Damien Hirst Photo: David x Prutting/PatrickMcMullan.com

Mary Moore, the daughter of formidable British sculptor Henry Moore, says super-star artist Damien Hirst has set back art by 100 years, reports the Guardian. The artist’s daughter was presenting a major survey of her father’s work at Yorkshire Sculpture Park.

“What he [Henry Moore] did was come along and take it out of the frame in a very weird way,” Moore told the Guardian, “I think Damien Hirst put it back in the bloody frame and art is all now in the frame and what you forget is how radical it is that it’s not in the frame.”

Moore also spoke about how Hirst and other artists set art back because their works rely on titles, wall text, and the (presumably gallery) “cubes.” Her father’s work, on the other hand, she said, is more instinctual and multifaceted. “Art has gone back into a frame, it has gone back to being a contextual, narrative thing, which is actually where we were with the pre-Raphaelites.”

She also told the newspaper: “We don’t look at things, it’s terrifying, it’s happening more and more and more.
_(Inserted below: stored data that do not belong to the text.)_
/-!
# Negative lemmas for crux `DensityResponse` (stmt-AtomisticToContinuum-9481), I: the periodised
# square well is nearly constant in a small box

Supports (does not close) stmt-AtomisticToContinuum-9481 (crux `DensityResponse`, route
`BECThomsonPrinciple`, rank 4).  Importable landed copy of the cdisprove seat's standing file
`Cruxes/DensityResponse/Disproof.lean` (generation 2), split by topic; `sorry`-free, standard axioms.
Nothing here asserts a `Theses` decl positively.

* §1 `latCount_le` / `le_latCount`: `ω(r−1)³ ≤ #(ℤ³ ∩ B(c,r)) ≤ ω(r+1)³`, `ω = |B₁| ≤ 8` (unit cubes
  around lattice points versus balls, `Measure.addHaar_closedBall'`).
* §2 `periodizedPotential_sqWell`: the periodised square well `K·1_{r≤R}` on the torus of side `L` is
  `K·latCount(x/L, R/L)`, hence squeezed in `[Kω(R/L−1)³, Kω(R/L+1)³]` — for `L ≪ R` every particle
  sees `≈ (4π/3)(R/L)³` images of every other and `v^per` is CONSTANT up to a relative error `O(L/R)`.
* §3 `le_periodicGroundStateEnergy_of_le` (`E₀ ≥ #pairs · inf v^per`, kinetic energy dropped) and
  `periodicEnergy_le_of_pointwise` (`E(Ψ) ≤ t + #pairs · sup v^per` under a pointwise kinetic bound).
-/

noncomputable section

open MeasureTheory Set Filter Metric
open scoped ENNReal NNReal BigOperators Classical

namespace Summit.AtomisticToContinuum.BoseEinsteinCondensation.Theorems.DensityResponse.Negative

open Literature.MathematicalPhysics.QuantumManyBody.BoseGas

/-! ## §1 Lattice points in a ball -/

/-- The integer point `m ∈ ℤ³ ⊂ ℝ³`. [folklore] -/
def intVec (m : Fin 3 → ℤ) : Space := WithLp.toLp 2 fun k => (m k : ℝ)

/-- Coordinates of an integer point. [folklore] -/
@[simp] theorem intVec_apply (m : Fin 3 → ℤ) (k : Fin 3) : intVec m k = (m k : ℝ) := rfl

/-- `L·m = L • m`. [folklore] -/
theorem latticeVec_eq_smul_intVec (L : ℝ) (m : Fin 3 → ℤ) : latticeVec L m = L • intVec m := by
  ext k
  simp [latticeVec, intVec]

/-- The half-open unit cube of `ℝ³` centred at the integer point `m`. [folklore] -/
def intCube (m : Fin 3 → ℤ) : Set Space :=
  {x | ∀ k, x k - (m k : ℝ) ∈ Set.Ico (-(1 / 2 : ℝ)) (1 / 2)}

/-- The cubes are measurable. [folklore] -/
theorem measurableSet_intCube (m : Fin 3 → ℤ) : MeasurableSet (intCube m) := by
  have : intCube m = ⋂ k : Fin 3, (fun x : Space => x k - (m k : ℝ)) ⁻¹' Set.Ico (-(1 / 2 : ℝ)) (1 / 2) := by
    ext x; simp [intCube]
  rw [this]
  exact MeasurableSet.iInter fun k => measurableSet_Ico.preimage (by fun_prop)

/-- Each cube has volume `1`. [folklore] -/
theorem volume_intCube (m : Fin 3 → ℤ) : volume (intCube m) = 1 := by
  have h : intCube m = WithLp.ofLp ⁻¹'
      (Set.univ.pi fun k : Fin 3 => Set.Ico ((m k : ℝ) - 1 / 2) ((m k : ℝ) + 1 / 2)) := by
    ext x
    simp only [intCube, Set.mem_Ico, Set.mem_setOf_eq, Set.mem_preimage, Set.mem_univ_pi]
    refine forall_congr' fun k => ?_
    constructor <;> rintro ⟨h1, h2⟩ <;> constructor <;> linarith
  rw [h, (PiLp.volume_preserving_ofLp (Fin 3)).measure_preimage
    (MeasurableSet.univ_pi fun _ => measurableSet_Ico).nullMeasurableSet, volume_pi_pi]
  simp only [Real.volume_Ico]
  norm_num

/-- Distinct cubes are disjoint. [folklore] -/
theorem intCube_disjoint {m m' : Fin 3 → ℤ} (h : m ≠ m') : Disjoint (intCube m) (intCube m') := by
  rw [Set.disjoint_left]
  intro x hx hx'
  apply h
  funext k
  have h1 := hx k
  have h2 := hx' k
  simp only [Set.mem_Ico] at h1 h2
  have h3 : ((m k : ℤ) : ℝ) - (m' k : ℝ) < 1 := by linarith
  have h4 : (-1 : ℝ) < ((m k : ℤ) : ℝ) - (m' k : ℝ) := by linarith
  have h5 : (m k : ℤ) - m' k < 1 := by exact_mod_cast h3
  have h6 : (-1 : ℤ) < m k - m' k := by exact_mod_cast h4
  omega

/-- Coordinatewise rounding puts every point in a cube. [folklore] -/
theorem mem_intCube_round (y : Space) : y ∈ intCube fun k => ⌊y k + 1 / 2⌋ := by
  intro k
  simp only [Set.mem_Ico]
  constructor
  · have := Int.floor_le (y k + 1 / 2); linarith
  · have := Int.lt_floor_add_one (y k + 1 / 2); linarith

/-- A point of the cube is within distance `1` of its centre (`√3/2 ≤ 1`). [folklore] -/
theorem norm_sub_intVec_le {m : Fin 3 → ℤ} {x : Space} (hx : x ∈ intCube m) : ‖x - intVec m‖ ≤ 1 := by
  have hk : ∀ k, ‖(x - intVec m) k‖ ^ 2 ≤ 1 / 4 := by
    intro k
    rw [PiLp.sub_apply, intVec_apply, Real.norm_eq_abs, sq_abs]
    have := hx k
    simp only [Set.mem_Ico] at this
    nlinarith [this.1, this.2]
  have h2 : ‖x - intVec m‖ ^ 2 ≤ 1 := by
    rw [EuclideanSpace.norm_sq_eq]
    calc ∑ k, ‖(x - intVec m) k‖ ^ 2 ≤ ∑ _k : Fin 3, (1 / 4 : ℝ) := Finset.sum_le_sum fun k _ => hk k
      _ ≤ 1 := by simp; norm_num
  nlinarith [norm_nonneg (x - intVec m)]

/-- The number of integer points in the closed ball `B(c, r)`, in `[0, ∞]`. [folklore] -/
def latCount (c : Space) (r : ℝ) : ℝ≥0∞ :=
  ∑' m : Fin 3 → ℤ, (closedBall c r).indicator (fun _ => (1 : ℝ≥0∞)) (intVec m)

/-- The count is the volume of the union of the cubes centred in the ball. [folklore] -/
theorem latCount_eq_volume (c : Space) (r : ℝ) :
    latCount c r = volume (⋃ m : Fin 3 → ℤ, if intVec m ∈ closedBall c r then intCube m else ∅) := by
  rw [measure_iUnion]
  · unfold latCount
    congr 1
    funext m
    by_cases hm : intVec m ∈ closedBall c r
    · rw [Set.indicator_of_mem hm, if_pos hm, volume_intCube]
    · rw [Set.indicator_of_notMem hm, if_neg hm, measure_empty]
  · intro m m' hmm'
    simp only [Function.onFun]
    split_ifs
    · exact intCube_disjoint hmm'
    · exact Set.disjoint_empty _
    · exact Set.empty_disjoint _
    · exact Set.disjoint_empty _
  · intro m
    split_ifs
    · exact measurableSet_intCube m
    · exact MeasurableSet.empty

/-- **Upper count**: `#(ℤ³ ∩ B(c,r)) ≤ |B₁| (r+1)³`. [folklore] -/
theorem latCount_le (c : Space) {r : ℝ} (hr : 0 ≤ r) :
    latCount c r ≤ ENNReal.ofReal ((r + 1) ^ 3) * volume (closedBall (0 : Space) 1) := by
  rw [latCount_eq_volume]
  have hsub : (⋃ m : Fin 3 → ℤ, if intVec m ∈ closedBall c r then intCube m else ∅) ⊆
      closedBall c (r + 1) := by
    intro x hx
    simp only [Set.mem_iUnion] at hx
    obtain ⟨m, hm⟩ := hx
    split_ifs at hm with h
    · rw [mem_closedBall] at h ⊢
      calc dist x c ≤ dist x (intVec m) + dist (intVec m) c := dist_triangle _ _ _
        _ ≤ 1 + r := add_le_add (by rw [dist_eq_norm]; exact norm_sub_intVec_le hm) h
        _ = r + 1 := add_comm _ _
    · exact absurd hm (Set.notMem_empty x)
  calc volume _ ≤ volume (closedBall c (r + 1)) := measure_mono hsub
    _ = ENNReal.ofReal ((r + 1) ^ 3) * volume (closedBall (0 : Space) 1) := by
        rw [Measure.addHaar_closedBall' volume c (by linarith), finrank_euclideanSpace_fin]

/-- **Lower count**: `|B₁| (r-1)³ ≤ #(ℤ³ ∩ B(c,r))` for `r ≥ 1`. [folklore] -/
theorem le_latCount (c : Space) {r : ℝ} (hr : 1 ≤ r) :
    ENNReal.ofReal ((r - 1) ^ 3) * volume (closedBall (0 : Space) 1) ≤ latCount c r := by
  rw [latCount_eq_volume]
  have hsub : closedBall c (r - 1) ⊆
      ⋃ m : Fin 3 → ℤ, if intVec m ∈ closedBall c r then intCube m else ∅ := by
    intro y hy
    have hym : y ∈ intCube (fun k => ⌊y k + 1 / 2⌋) := mem_intCube_round y
    have hmS : intVec (fun k => ⌊y k + 1 / 2⌋) ∈ closedBall c r := by
      rw [mem_closedBall] at hy ⊢
      calc dist (intVec fun k => ⌊y k + 1 / 2⌋) c
          ≤ dist (intVec fun k => ⌊y k + 1 / 2⌋) y + dist y c := dist_triangle _ _ _
        _ ≤ 1 + (r - 1) :=
            add_le_add (by rw [dist_comm, dist_eq_norm]; exact norm_sub_intVec_le hym) hy
        _ = r := by ring
    simp only [Set.mem_iUnion]
    exact ⟨fun k => ⌊y k + 1 / 2⌋, by rw [if_pos hmS]; exact hym⟩
  calc ENNReal.ofReal ((r - 1) ^ 3) * volume (closedBall (0 : Space) 1)
        = volume (closedBall c (r - 1)) := by
          rw [Measure.addHaar_closedBall' volume c (by linarith), finrank_euclideanSpace_fin]
    _ ≤ _ := measure_mono hsub

/-- `|B₁| ≤ |[-1,1]³| = 8`. [folklore] -/
theorem volume_closedBall_one_le_eight : volume (closedBall (0 : Space) 1) ≤ 8 := by
  have hsub : closedBall (0 : Space) 1 ⊆
      WithLp.ofLp ⁻¹' (Set.univ.pi fun _ : Fin 3 => Set.Icc (-1 : ℝ) 1) := by
    intro x hx
    rw [mem_closedBall, dist_zero_right] at hx
    simp only [Set.mem_preimage, Set.mem_univ_pi, Set.mem_Icc]
    intro k
    have := (PiLp.norm_apply_le x k).trans hx
    rw [Real.norm_eq_abs, abs_le] at this
    exact this
  calc volume (closedBall (0 : Space) 1)
      ≤ volume (WithLp.ofLp ⁻¹' (Set.univ.pi fun _ : Fin 3 => Set.Icc (-1 : ℝ) 1)) :=
        measure_mono hsub
    _ = 8 := by
      rw [(PiLp.volume_preserving_ofLp (Fin 3)).measure_preimage
        (MeasurableSet.univ_pi fun _ => measurableSet_Icc).nullMeasurableSet, volume_pi_pi]
      simp only [Real.volume_Icc, Finset.prod_const, Finset.card_univ, Fintype.card_fin]
      norm_num

/-- The volume of the unit ball of `ℝ³`, as a real number (`= 4π/3`; only `0 ≤ ω₃ ≤ 8` is used).
[folklore] -/
def ω₃ : ℝ := (volume (closedBall (0 : Space) 1)).toReal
People see two-dimensionally on their phones and laptops and iPads; they don’t see shapes or understand form.”

The exhibition at Yorkshire Sculpture Park explores how Moore’s work interacts with land. On view will be more than 120 indoor and outdoor works, as well as the artist’s personal sketches and artefacts of which will be curated by Moore herself. The exhibition location is dear to the Moore family for two reasons: Henry Moore was born 15 miles away, in Castleford, in 1898, and during the 1970s he played a significant role in turning the Yorkshire Sculpture Park into what it is today.